[Start of Attachment]

import Literature.GroupTheory.FiniteAbelian.StableTransversals
import Mathlib.GroupTheory.Perm.Cycle.Type
import HarnessLib

/-!
# Tian's transversal `φ = ⋃_{i<m} [t]^i φ₀` of `𝒜/[ϖ′]` for a non-square `[t]` of order `2m` (Prop. 4.6 proof):
# the finite-abelian-group facts behind the `p₀ ≡ 7 (mod 8)` case

Cell `bsd-monsky` (prover-A seat, g13; `run/shared/lean/pub/bsd-monsky/`). HONEST FRAMING (README §1): pure finite
abelian group theory — the objects of Tian 2014, Prop. 4.6's proof for `p₀ ≡ 7 (mod 8)`, stated for an abstract finite
abelian group `G` with an involution `π` such that `G[2] = {1, π}` (for `G = Cl(ℚ(√−2p₀))` this is Gauss's genus theory,
`#𝒜[2] = 2^{t−1} = 2`, a tree theorem). Nothing asserted about curves; no named fact.

## Source (verbatim, arXiv:1210.8231, p0024 L16–L25)

"Note that `𝒜[2^∞]` is cyclic by Gauss' genus theory. Take an element `[t] ∈ 𝒜 − 2𝒜` (for example, a generator of
`𝒜[2^∞]`), then `𝒜/([t])` has odd cardinality. Let `φ₀` be a set of representatives for the `𝒜/([t])` and then we may
take `φ = ⋃_{i=0}^{m−1} [t]^i φ₀` if the order of `[t]` is `2m` (thus `[t]^m = [ϖ′]`). Use this `φ` to define `y_m`."

## What is proved (kernel)

* a non-square exists (`exists_not_isSquare_of_mul_self_eq_one`), has even order (`even_orderOf_of_not_isSquare`),
  and `t^{m} = π` for `2m = ord(t)` when `G[2] = {1, π}` (`pow_half_orderOf_eq_of_not_isSquare`);
* `#(G/⟨t⟩)` is odd for such `t` (`odd_natCard_quotient_zpowers_of_not_isSquare`; the cyclicity of `G[2^∞]` is not
  needed: an element of order `2` of `G/⟨t⟩` would lift to `u` with `u² = t^j`, and both parities of `j` are absurd);
* **Tian's transversal** (`exists_special_transversal`): a transversal `φ` of `G/⟨π⟩` and a set `φ₀` of ODD cardinality
  with `Σ_{a∈φ} f(a) = Σ_{i<m} Σ_{u∈φ₀} f(t^i u)` for every `f` — the form in which `y_{[t]φ} = y_φ + Σ_{φ₀}(z_{[ϖ′]u} − z_u)`
  is read off (`CMPointSystemDescentPrimeSeven.lean`);
* `G[2] = {1, π}` from `#G[2] = 2` (`eq_one_or_eq_of_mul_self_eq_one_of_natCard_eq_two`).

[cite: Tian2014, Prop. 4.6 proof (arXiv:1210.8231 p0024 L16–L25), §4.2 (p0022 L69–L70)] [cite: Cox2013, Prop. 3.11]
-/

noncomputable section

open scoped Classical

set_option autoImplicit false

namespace Literature.NumberTheory.EllipticCurves.Tian2014

/-! ## §1 Non-squares, their orders, and `#(G/⟨t⟩)` odd -/

section CyclicTwoPart

variable {G : Type*} [CommGroup G] [Finite G]

/-- **A non-square exists** when some `π ≠ 1` squares to `1`: the squaring map is not injective, hence not
surjective on a finite group. [cite: Tian2014, Prop. 4.6 proof (p0024 L16: "Take an element [t] ∈ 𝒜 − 2𝒜")] -/
theorem exists_not_isSquare_of_mul_self_eq_one (π : G) (hπ2 : π * π = 1) (hπ1 : π ≠ 1) :
    ∃ t : G, ¬ IsSquare t := by
  by_contra h
  have h' : ∀ t : G, IsSquare t := fun t => not_not.mp (fun ht => h ⟨t, ht⟩)
  have hsurj : Function.Surjective (fun g : G => g * g) := fun t => by
    obtain ⟨r, hr⟩ := h' t
    exact ⟨r, hr.symm⟩
  have hinj := (Finite.injective_iff_surjective).mpr hsurj
  exact hπ1 (hinj (show π * π = 1 * 1 by rw [hπ2, one_mul]))

omit [Finite G] in
/-- A non-square has even order. [cite: Tian2014, Prop. 4.6 proof (p0024 L18: "if the order of [t] is 2m")] -/
theorem even_orderOf_of_not_isSquare (t : G) (ht : ¬ IsSquare t) : Even (orderOf t) := by
  by_contra hodd
  obtain ⟨k, hk⟩ := Nat.not_even_iff_odd.mp hodd
  apply ht
  refine ⟨t ^ (k + 1), ?_⟩
  rw [← sq, ← pow_mul]
  have : t ^ (2 * k + 2) = t := by
    rw [show 2 * k + 2 = (2 * k + 1) + 1 from by ring, pow_succ, ← hk, pow_orderOf_eq_one, one_mul]
  rw [show (k + 1) * 2 = 2 * k + 2 from by ring, this]

omit [Finite G] in
/-- A non-square is not `1`. [cite: Tian2014, Prop. 4.6 proof (p0024 L16: "[t] ∈ 𝒜 − 2𝒜")] -/
theorem ne_one_of_not_isSquare (t : G) (ht : ¬ IsSquare t) : t ≠ 1 := fun h => ht ⟨1, by rw [h, mul_one]⟩

/-- **`t^{m} = π` for `2m = ord(t)`** when `G[2] = {1, π}` and `t` is not a square ("the order of `[t]` is `2m`
(thus `[t]^m = [ϖ′]`)"). [cite: Tian2014, Prop. 4.6 proof (p0024 L18–L19)] -/
theorem pow_half_orderOf_eq_of_not_isSquare (π : G) (h2 : ∀ u : G, u * u = 1 → u = 1 ∨ u = π) (t : G)
    (ht : ¬ IsSquare t) : t ^ (orderOf t / 2) = π := by
  obtain ⟨m, hm⟩ := even_orderOf_of_not_isSquare t ht
  have hm' : orderOf t / 2 = m := by omega
  rw [hm']
  have hpos : 0 < orderOf t := orderOf_pos_iff.mpr (isOfFinOrder_of_finite t)
  have hm0 : 0 < m := by omega
  have hsq : t ^ m * t ^ m = 1 := by rw [← pow_add, ← hm, pow_orderOf_eq_one]
  rcases h2 _ hsq with h | h
  · exfalso
    have := orderOf_le_of_pow_eq_one hm0 h
    omega
  · exact h

/-- **`#(G/⟨t⟩)` is odd** for a non-square `t` when `G[2] = {1, π}` ("then `𝒜/([t])` has odd cardinality"):
an element of order `2` of `G/⟨t⟩` lifts to `u ∉ ⟨t⟩` with `u² = t^j`; `j` even gives `u·t^{−j/2} ∈ G[2] ⊆ ⟨t⟩`,
`j` odd gives `t = (u·t^{−(j−1)/2})²`. [cite: Tian2014, Prop. 4.6 proof (p0024 L16–L17)] -/
theorem odd_natCard_quotient_zpowers_of_not_isSquare (π : G) (h2 : ∀ u : G, u * u = 1 → u = 1 ∨ u = π)
    (t : G) (ht : ¬ IsSquare t) : Odd (Nat.card (G ⧸ Subgroup.zpowers t)) := by
  by_contra heven
  rw [Nat.not_odd_iff_even] at heven
  haveI : Fact (Nat.Prime 2) := ⟨Nat.prime_two⟩
  obtain ⟨x, hx⟩ := exists_prime_orderOf_dvd_card' (G := G ⧸ Subgroup.zpowers t) 2 (even_iff_two_dvd.mp heven)
  obtain ⟨u, rfl⟩ := QuotientGroup.mk_surjective x
  have hπt : π ∈ Subgroup.zpowers t := by
    rw [← pow_half_orderOf_eq_of_not_isSquare π h2 t ht]
    exact Subgroup.npow_mem_zpowers t _
  have hu1 : (u : G ⧸ Subgroup.zpowers t) ≠ 1 := by
    intro h; rw [h, orderOf_one] at hx; norm_num at hx
  have hu2 : ((u : G ⧸ Subgroup.zpowers t)) ^ 2 = 1 := by rw [← hx, pow_orderOf_eq_one]
  rw [← QuotientGroup.mk_pow, QuotientGroup.eq_one_iff] at hu2
  obtain ⟨k, hk⟩ := Subgroup.mem_zpowers_iff.mp hu2
  rcases Int.even_or_odd k with ⟨j, hj⟩ | ⟨j, hj⟩
  · -- `u² = t^{2j}`: `(u t^{−j})² = 1`, so `u t^{−j} ∈ {1, π} ⊆ ⟨t⟩`, hence `u ∈ ⟨t⟩`
    have hsq : (u * t ^ (-j)) * (u * t ^ (-j)) = 1 := by
      rw [mul_mul_mul_comm, ← sq, ← hk, hj]
      group
    have hmem : u * t ^ (-j) ∈ Subgroup.zpowers t := by
      rcases h2 _ hsq with h | h
      · rw [h]; exact Subgroup.one_mem _
      · rw [h]; exact hπt
    apply hu1
    rw [QuotientGroup.eq_one_iff]
    have : u = (u * t ^ (-j)) * t ^ j := by rw [mul_assoc, ← zpow_add, neg_add_cancel, zpow_zero, mul_one]
    rw [this]
    exact Subgroup.mul_mem _ hmem (Subgroup.zpow_mem_zpowers t j)
  · -- `u² = t^{2j+1}`: `t = (u t^{−j})²`
    apply ht
    refine ⟨u * t ^ (-j), ?_⟩
    rw [mul_mul_mul_comm, ← sq, ← hk, hj]
    group

end CyclicTwoPart

/-! ## §2 The special transversal `φ = ⋃_{i<m} t^i φ₀` of `G/⟨π⟩`, `π = t^m`, `φ₀` a transversal of `G/⟨t⟩` -/

section SpecialTransversal

variable {G : Type*} [CommGroup G] [Finite G]

/-- **Tian's transversal** (Prop. 4.6 proof: "Let `φ₀` be a set of representatives for `𝒜/([t])` and then we may
take `φ = ⋃_{i=0}^{m−1} [t]^i φ₀` if the order of `[t]` is `2m` (thus `[t]^m = [ϖ′]`)"): for `G[2] = {1, π}` and a
non-square `t` of order `2m`, there are a transversal `φ` of `G/⟨π⟩` and a set `φ₀` of ODD cardinality such that
`Σ_{a∈φ} f(a) = Σ_{i<m} Σ_{u∈φ₀} f(t^i u)` for every `f` into an additive commutative group — the form in which
`y_{[t]φ} = y_φ + Σ_{φ₀}(z_{ϖ′u} − z_u)` is read off. [cite: Tian2014, Prop. 4.6 proof (p0024 L16–L25)] -/
theorem exists_special_transversal (π : G) (h2 : ∀ u : G, u * u = 1 → u = 1 ∨ u = π) (t : G) (ht : ¬ IsSquare t) :
    ∃ (φ φ₀ : Finset G) (m : ℕ), orderOf t = 2 * m ∧ t ^ m = π ∧ Odd φ₀.card ∧
      (∀ a, Xor (a ∈ φ) (π * a ∈ φ)) ∧
      ∀ {M : Type} [AddCommGroup M] (f : G → M),
        ∑ a ∈ φ, f a = ∑ i ∈ Finset.range m, ∑ u ∈ φ₀, f (t ^ i * u) := by
  classical
  obtain ⟨m, hm⟩ := even_orderOf_of_not_isSquare t ht
  have hord : orderOf t = 2 * m := by omega
  have htm : t ^ m = π := by
    have := pow_half_orderOf_eq_of_not_isSquare π h2 t ht
    rwa [hord, Nat.mul_div_cancel_left m (by norm_num)] at this
  have hpos : 0 < orderOf t := orderOf_pos_iff.mpr (isOfFinOrder_of_finite t)
  have hm0 : 0 < m := by omega
  -- the transversal `φ₀` of `G/⟨t⟩`
  set Q : Subgroup G := Subgroup.zpowers t with hQ
  obtain ⟨S, hS, -⟩ := Subgroup.exists_isComplement_left Q 1
  have hS' := Subgroup.isComplement_iff_existsUnique_inv_mul_mem.mp hS
  have hfin : S.Finite := Set.toFinite S
  set φ₀ : Finset G := hfin.toFinset with hφ₀
  have hφ₀mem : ∀ u, u ∈ φ₀ ↔ u ∈ S := fun u => Set.Finite.mem_toFinset hfin
  -- `#φ₀ = #(G/⟨t⟩)` is odd
  have hcard : φ₀.card = Nat.card (G ⧸ Q) := by
    have h1 : Nat.card S * Nat.card Q = Nat.card G := hS.card_mul
    have h2' : Nat.card G = Nat.card (G ⧸ Q) * Nat.card Q := Subgroup.card_eq_card_quotient_mul_card_subgroup Q
    have hQpos : 0 < Nat.card Q := Nat.card_pos
    have h3 : Nat.card S = Nat.card (G ⧸ Q) := by
      apply Nat.eq_of_mul_eq_mul_right hQpos
      rw [h1, h2']
    haveI : Fintype S := hfin.fintype
    rw [← h3, hφ₀, Set.Finite.card_toFinset, Nat.card_eq_fintype_card]
  have hodd : Odd φ₀.card := by
    rw [hcard]; exact odd_natCard_quotient_zpowers_of_not_isSquare π h2 t ht
  -- uniqueness of the representation `a = t^i u`
  have huniq : ∀ u ∈ φ₀, ∀ v ∈ φ₀, ∀ i j : ℕ, i < orderOf t → j < orderOf t → t ^ i * u = t ^ j * v →
      i = j ∧ u = v := by
    intro u hu v hv i j hi hj heq
    obtain ⟨⟨r, hrS⟩, -, hru⟩ := hS' v
    have key : ∀ w, w ∈ S → w⁻¹ * v ∈ Q → w = r := fun w hw hwv => congrArg Subtype.val (hru ⟨w, hw⟩ hwv)
    have hvr : v = r := key v ((hφ₀mem v).mp hv) (by rw [inv_mul_cancel]; exact Q.one_mem)
    have hur : u = r := key u ((hφ₀mem u).mp hu) (by
      have : u⁻¹ * v = (t ^ j)⁻¹ * t ^ i := by
        apply mul_left_cancel (a := t ^ j * u)
        rw [mul_assoc, mul_inv_cancel_left, ← heq, mul_mul_mul_comm, mul_inv_cancel, one_mul, mul_comm]
      rw [this]
      exact Q.mul_mem (Q.inv_mem (Subgroup.npow_mem_zpowers t j)) (Subgroup.npow_mem_zpowers t i))
    have huv : u = v := hur.trans hvr.symm
    subst huv
    refine ⟨?_, rfl⟩
    have : t ^ i = t ^ j := mul_right_cancel heq
    exact pow_injOn_Iio_orderOf (Set.mem_Iio.mpr hi) (Set.mem_Iio.mpr hj) this
  -- the transversal `φ`
  set e : ℕ × G → G := fun p => t ^ p.1 * p.2 with he
  set φ : Finset G := (Finset.range m ×ˢ φ₀).image e with hφ
  have hinj : Set.InjOn e ↑(Finset.range m ×ˢ φ₀) := by
    intro p hp q hq hpq
    rw [Finset.coe_product, Set.mem_prod, Finset.mem_coe, Finset.mem_coe, Finset.mem_range] at hp hq
    obtain ⟨h1, h2⟩ := huniq p.2 hp.2 q.2 hq.2 p.1 q.1 (by omega) (by omega) hpq
    exact Prod.ext h1 h2
  refine ⟨φ, φ₀, m, hord, htm, hodd, ?_, ?_⟩
  · -- `Xor (a ∈ φ) (π a ∈ φ)`
    intro a
    obtain ⟨⟨u, huS⟩, hua, -⟩ := hS' a
    simp only at hua
    have huφ₀ : u ∈ φ₀ := (hφ₀mem u).mpr huS
    obtain ⟨k, hk⟩ := Subgroup.mem_zpowers_iff.mp hua
    -- `a = t^j u` with `j < 2m`
    set j : ℕ := (k % (orderOf t : ℤ)).toNat with hj
    have hkmod : 0 ≤ k % (orderOf t : ℤ) := Int.emod_nonneg _ (by exact_mod_cast hpos.ne')
    have hjlt : j < orderOf t := by
      have := Int.emod_lt_of_pos k (by exact_mod_cast hpos : (0 : ℤ) < orderOf t)
      omega
    have haj : a = t ^ j * u := by
      have : t ^ j = t ^ k := by
        rw [← zpow_natCast, hj, Int.toNat_of_nonneg hkmod, zpow_mod_orderOf]
      rw [this, hk, mul_comm, mul_inv_cancel_left]
    have hmem_iff : ∀ b, b ∈ φ ↔ ∃ i, i < m ∧ ∃ v ∈ φ₀, t ^ i * v = b := by
      intro b
      rw [hφ, Finset.mem_image]
      constructor
      · rintro ⟨⟨i, v⟩, hp, rfl⟩
        rw [Finset.mem_product, Finset.mem_range] at hp
        exact ⟨i, hp.1, v, hp.2, rfl⟩
      · rintro ⟨i, hi, v, hv, rfl⟩
        exact ⟨(i, v), Finset.mem_product.mpr ⟨Finset.mem_range.mpr hi, hv⟩, rfl⟩
    have hin : a ∈ φ ↔ j < m := by
      rw [hmem_iff]
      constructor
      · rintro ⟨i, hi, v, hv, hiv⟩
        rw [haj] at hiv
        obtain ⟨rfl, -⟩ := huniq v hv u huφ₀ i j (by omega) hjlt hiv
        exact hi
      · intro hjm
        exact ⟨j, hjm, u, huφ₀, haj.symm⟩
    have hπin : π * a ∈ φ ↔ ¬ j < m := by
      rw [hmem_iff]
      constructor
      · rintro ⟨i, hi, v, hv, hiv⟩ hjm
        rw [haj, ← htm, ← mul_assoc, ← pow_add] at hiv
        obtain ⟨rfl, -⟩ := huniq v hv u huφ₀ i (m + j) (by omega) (by omega) hiv
        omega
      · intro hjm
        refine ⟨j - m, by omega, u, huφ₀, ?_⟩
        rw [haj, ← htm, ← mul_assoc, ← pow_add]
        have : t ^ (j - m) = t ^ (m + j) := by
          rw [← pow_mod_orderOf t (m + j), hord, show m + j = (j - m) + 2 * m from by omega,
            Nat.add_mod_right, Nat.mod_eq_of_lt (by omega)]
        rw [this]
    rw [hin, hπin]
    by_cases hjm : j < m
    · exact Or.inl ⟨hjm, not_not.mpr hjm⟩
    · exact Or.inr ⟨hjm, hjm⟩
  · -- the sum over `φ`
    intro M _ f
    rw [hφ, Finset.sum_image hinj, Finset.sum_product]

end SpecialTransversal

/-! ## §3 `G[2] = {1, π}` from `#G[2] = 2` -/

/-- **A group with exactly two elements of order dividing `2` has `G[2] = {1, π}`** for any `π ≠ 1` with `π² = 1`.
[cite: Tian2014, §4.2 (p0022 L69–L70: "the class of ϖ′ … is the only non-trivial element in 𝒜[2] ∩ 2𝒜")] [cite: Cox2013, Prop. 3.11] -/
theorem eq_one_or_eq_of_mul_self_eq_one_of_natCard_eq_two {G : Type*} [CommGroup G] (π : G) (hπ2 : π * π = 1)
    (hπ1 : π ≠ 1) (hcard : Nat.card {c : G // c ^ 2 = 1} = 2) : ∀ u : G, u * u = 1 → u = 1 ∨ u = π := by
  classical
  intro u hu
  by_contra hne
  have hu1 : u ≠ 1 := fun h => hne (Or.inl h)
  have huπ : u ≠ π := fun h => hne (Or.inr h)
  haveI : Finite {c : G // c ^ 2 = 1} := Nat.finite_of_card_ne_zero (by rw [hcard]; norm_num)
  haveI : Fintype {c : G // c ^ 2 = 1} := Fintype.ofFinite _
  set x₁ : {c : G // c ^ 2 = 1} := ⟨1, by rw [one_pow]⟩
  set x₂ : {c : G // c ^ 2 = 1} := ⟨π, by rw [sq, hπ2]⟩
  set x₃ : {c : G // c ^ 2 = 1} := ⟨u, by rw [sq, hu]⟩
  have h3 : ({x₁, x₂, x₃} : Finset {c : G // c ^ 2 = 1}).card = 3 :=
    Finset.card_eq_three.mpr ⟨x₁, x₂, x₃, fun h => hπ1 (congrArg Subtype.val h).symm,
      fun h => hu1 (congrArg Subtype.val h).symm, fun h => huπ (congrArg Subtype.val h).symm, rfl⟩
  have := Finset.card_le_univ ({x₁, x₂, x₃} : Finset {c : G // c ^ 2 = 1})
  rw [h3, ← Nat.card_eq_fintype_card, hcard] at this
  omega

end Literature.NumberTheory.EllipticCurves.Tian2014

end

[End of Attachment]

** WHAT THE EXERCISE ASKS **
Copy out the lines above that hold the string "hodd".

** SOLUTION **
  by_contra hodd
  obtain ⟨k, hk⟩ := Nat.not_even_iff_odd.mp hodd
  have hodd : Odd φ₀.card := by
  refine ⟨φ, φ₀, m, hord, htm, hodd, ?_, ?_⟩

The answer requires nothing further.